Dyer was recommended to Itō Hirobumi during the Iwakura Mission's visit to the United Kingdom for the post of Principal and Professor of Engineering at the new Imperial College of Engineering (ICE or Kobu Daigakko) in Tokyo by his professor, William John Macquorn Rankine and appointed in 1872 when just 25 years old.

The Government of Japan at the time was actively seeking to transfer skills and knowledge from the United Kingdom and other countries in order to catch up with them. The courses Dyer implemented at the ICE required the student to spend two years on general and science subjects, two on technical subjects in the student’s chosen field, and two more on purely practical work.

To provide practical training, Dyer helped set up the Akabane Engineering Works, the largest in the Empire of Japan. Many of the major engineering works carried out in Japan at the end of the 19th century were by his former students, and Dyer also sent many to Glasgow to complete their education.

When he left the ICE in 1882, Dyer was made Honorary Principal and Emperor Meiji awarded him the Third Class of the Order of the Rising Sun, the highest Japanese honour available to foreigners. He had established a progressive system of engineering education in Tokyo and greatly contributed to the progress Japan made as an industrial power.

Scotland (1882-1918)[edit]

Henry Dyer went back to Scotland and in 1886 became a life governor of the Glasgow and West of Scotland Technical College (previously Anderson's College, where he had been a student, and later to become the University of Strathclyde, and governor of the Glasgow and West of Scotland Agricultural College. He became a member of the Glasgow School Board in 1891 and was its president from 1914 until his death.

Dyer represented a tireless pro-Japanese lobby within Scotland. He assisted Japanese students, engineers and trainee managers and had a staunch ally in Captain A R Brown of the company Brown, McFarlane who had been responsible for taking the first Clyde-built ships to Japan.
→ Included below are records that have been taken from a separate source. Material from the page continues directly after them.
import Mathlib
import Summits.KontsevichZagierPeriods.Zeta5Search.CatalanTwoAdicSeries
import HarnessLib

/-!
# Catalan box family — the defining series summed in `ℚ₂`: convergence and the lane's 2-adic constant `ξ`

HONEST FRAMING: systematic search; no irrationality claim unless certified.

Cell `pub-zeta5`, family-designer seat `fam-catalan` (`families/catalan/TWOADIC.md` §7–§11).  Continuation of
`CatalanTwoAdicSeries.lean` (Beta weights `t_μ = B(μ+1,½)`, exact valuation `v₂(t_μ) = 2μ+1−s₂(μ)`).
Here: the general term `t_μ/(μ+½) = 4^{μ+1}/((2μ+1)² binom(2μ,μ))` of the series whose REAL sum is `8G` has exact 2-adic valuation
`2μ + 2 − s₂(μ) ≥ μ + 2` (`padicValRat_two_xiTerm`, `padicValRat_two_xiTerm_ge`), hence `‖·‖₂ ≤ 2^{-(μ+2)} → 0`
(`norm_xiTerm_le`, `tendsto_xiTerm`), hence the series is summable in the complete ultrametric field `ℚ₂`
(`summable_xiTerm`, via `NonarchimedeanAddGroup.summable_of_tendsto_cofinite_zero`).  We then DEFINE the lane's 2-adic constant
`xi := (1/8) Σ'_μ t_μ/(μ+½) ∈ ℚ_[2]` (`hasSum_xi`).  Numerically `ξ` agrees with the Kubota–Leopoldt value `ζ₂(2)` (Calegari 2005's
"2-adic Catalan constant") to 1416 bits (zeta5-calc lane); that identification is NOT claimed here, and nothing in this file is an
irrationality statement.  The object `xi` is what the 2-adic coefficient law of TWOADIC §7 (`v₂(P_n + ξ·Q_n) = 2(j+l)n + 2 − s₂(jn) − s₂(ln)`)
is about; typing it is the purpose of this file.  0 sorry.
-/

open Finset

namespace Summit.KontsevichZagierPeriods.Zeta5Search.CatalanTwoAdicSeries

open Summit.KontsevichZagierPeriods.Zeta5Search.CatalanQSum (padicValNat_two_factorial)

/-! ### The series `Σ_μ t_μ/(μ+½)` in `ℚ₂` and the lane's 2-adic constant `ξ`

In ℝ, `Σ_{μ≥0} t_μ/(μ+½) = 8G` (`G` = Catalan's constant; this is `S₁(0)` of the family's reduction).  The same series of rationals
converges in `ℚ₂` because `v₂(t_μ/(μ+½)) = 2μ + 2 − s₂(μ) → ∞`; its 2-adic sum divided by 8 is the constant `ξ` of
`families/catalan/TWOADIC.md` (numerically the Kubota–Leopoldt value `ζ₂(2)`; that identification is NOT claimed here). -/

/-- The general term `t_μ/(μ+½) = 4^{μ+1}/((2μ+1)² binom(2μ,μ))` as a rational number. -/
def xiTerm (μ : ℕ) : ℚ := tB μ / ((μ : ℚ) + 1 / 2)

/-- The general term is non-zero. -/
theorem xiTerm_ne_zero (μ : ℕ) : xiTerm μ ≠ 0 := by
  unfold xiTerm
  exact div_ne_zero (tB_ne_zero μ) (by positivity)

/-- `v₂(μ + ½) = −1`. -/
theorem padicValRat_two_add_half (μ : ℕ) : padicValRat 2 ((μ : ℚ) + 1 / 2) = -1 := by
  have h : ((μ : ℚ) + 1 / 2) = ((2 * μ + 1 : ℕ) : ℚ) / 2 := by push_cast; ring
  rw [h, padicValRat.div (by positivity) (by norm_num), padicValRat.of_nat,
    padicValNat.eq_zero_of_not_dvd (by omega)]
  have hv2 : padicValRat 2 (2 : ℚ) = 1 := by simpa using padicValRat.self (p := 2) one_lt_two
  rw [hv2]; norm_num

/-- **Exact valuation of the general term:** `v₂(t_μ/(μ+½)) = 2μ + 2 − s₂(μ)`. -/
theorem padicValRat_two_xiTerm (μ : ℕ) :
    padicValRat 2 (xiTerm μ) = 2 * (μ : ℤ) + 2 - ((Nat.digits 2 μ).sum : ℤ) := by
  unfold xiTerm
  rw [padicValRat.div (tB_ne_zero μ) (by positivity), padicValRat_two_tB, padicValRat_two_add_half]
  ring

/-- `s₂(μ) ≤ μ` (from Legendre: `v₂(μ!) = μ − s₂(μ) ≥ 0`). -/
theorem digits_two_sum_le (μ : ℕ) : ((Nat.digits 2 μ).sum : ℤ) ≤ μ := by
  have h := padicValNat_two_factorial μ
  have h0 : (0 : ℤ) ≤ (padicValNat 2 μ.factorial : ℤ) := by positivity
  linarith

/-- Lower bound `v₂(t_μ/(μ+½)) ≥ μ + 2`. -/
theorem padicValRat_two_xiTerm_ge (μ : ℕ) : (μ : ℤ) + 2 ≤ padicValRat 2 (xiTerm μ) := by
  rw [padicValRat_two_xiTerm]; have := digits_two_sum_le μ; linarith

/-- The 2-adic norm of the general term: `‖t_μ/(μ+½)‖₂ ≤ 2^{-(μ+2)}`. -/
theorem norm_xiTerm_le (μ : ℕ) : ‖((xiTerm μ : ℚ) : ℚ_[2])‖ ≤ (2 : ℝ) ^ (-((μ : ℤ) + 2)) := by
  rw [Padic.eq_padicNorm, padicNorm.eq_zpow_of_nonzero (xiTerm_ne_zero μ)]
  push_cast
  exact zpow_le_zpow_right₀ (by norm_num) (by have := padicValRat_two_xiTerm_ge μ; linarith)

/-- The general term tends to `0` in `ℚ₂`. -/
theorem tendsto_xiTerm : Filter.Tendsto (fun μ => ((xiTerm μ : ℚ) : ℚ_[2])) Filter.atTop (nhds 0) := by
  rw [tendsto_zero_iff_norm_tendsto_zero]
  have hb : Filter.Tendsto (fun μ : ℕ => (2 : ℝ) ^ (-((μ : ℤ) + 2))) Filter.atTop (nhds 0) := by
    have h1 : Filter.Tendsto (fun μ : ℕ => ((1 : ℝ) / 2) ^ μ * (1 / 4)) Filter.atTop (nhds (0 * (1 / 4))) :=
      (tendsto_pow_atTop_nhds_zero_of_lt_one (by norm_num) (by norm_num)).mul_const _
    rw [zero_mul] at h1
    refine h1.congr fun μ => ?_
    rw [zpow_neg, zpow_add₀ (by norm_num : (2 : ℝ) ≠ 0), zpow_natCast, mul_inv, one_div, one_div, inv_pow]
    norm_num
  exact squeeze_zero (fun μ => norm_nonneg _) norm_xiTerm_le hb

/-- The series `Σ_μ t_μ/(μ+½)` is summable in `ℚ₂` (terms → 0 in a complete ultrametric field). -/
theorem summable_xiTerm : Summable fun μ => ((xiTerm μ : ℚ) : ℚ_[2]) := by
  refine NonarchimedeanAddGroup.summable_of_tendsto_cofinite_zero ?_
  rw [Nat.cofinite_eq_atTop]
  exact tendsto_xiTerm

/-- The lane's 2-adic constant: `ξ := (1/8) Σ_{μ≥0} t_μ/(μ+½)` summed in `ℚ₂` (the real sum of the same series is `8G`). -/
noncomputable def xi : ℚ_[2] := (1 / 8 : ℚ_[2]) * ∑' μ, ((xiTerm μ : ℚ) : ℚ_[2])

/-- `Σ_μ t_μ/(μ+½) = 8ξ` in `ℚ₂` (by definition of `ξ`). -/
theorem hasSum_xi : HasSum (fun μ => ((xiTerm μ : ℚ) : ℚ_[2])) (8 * xi) := by
  have h := summable_xiTerm.hasSum
  have : (8 : ℚ_[2]) * xi = ∑' μ, ((xiTerm μ : ℚ) : ℚ_[2]) := by
    unfold xi; rw [← mul_assoc]; norm_num
  rw [this]; exact h

/-- Sanity instance (kernel arithmetic): the valuations `v₂(t_μ/(μ+½))` for `μ = 0..5` are `2, 3, 5, 6, 9, 10`. -/
example : (List.range 6).map (fun μ : ℕ => 2 * (μ : ℤ) + 2 - ((Nat.digits 2 μ).sum : ℤ)) = [2, 3, 5, 6, 9, 10] := by decide

end Summit.KontsevichZagierPeriods.Zeta5Search.CatalanTwoAdicSeries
Dyer worked as an unofficial liaison officer for the Japanese Government in Glasgow and thanks to his efforts Glasgow University Court permitted Japanese as a language for entry in 1901. In the same year Professors Jōji Sakurai and Isao Iijima of the Tokyo Imperial University were awarded honorary degrees during the University’s Ninth Jubilee celebrations.

The University of Strathclyde's Henry Dyer Building, home to the Department of Naval Architecture and Marine Engineering, was named after him.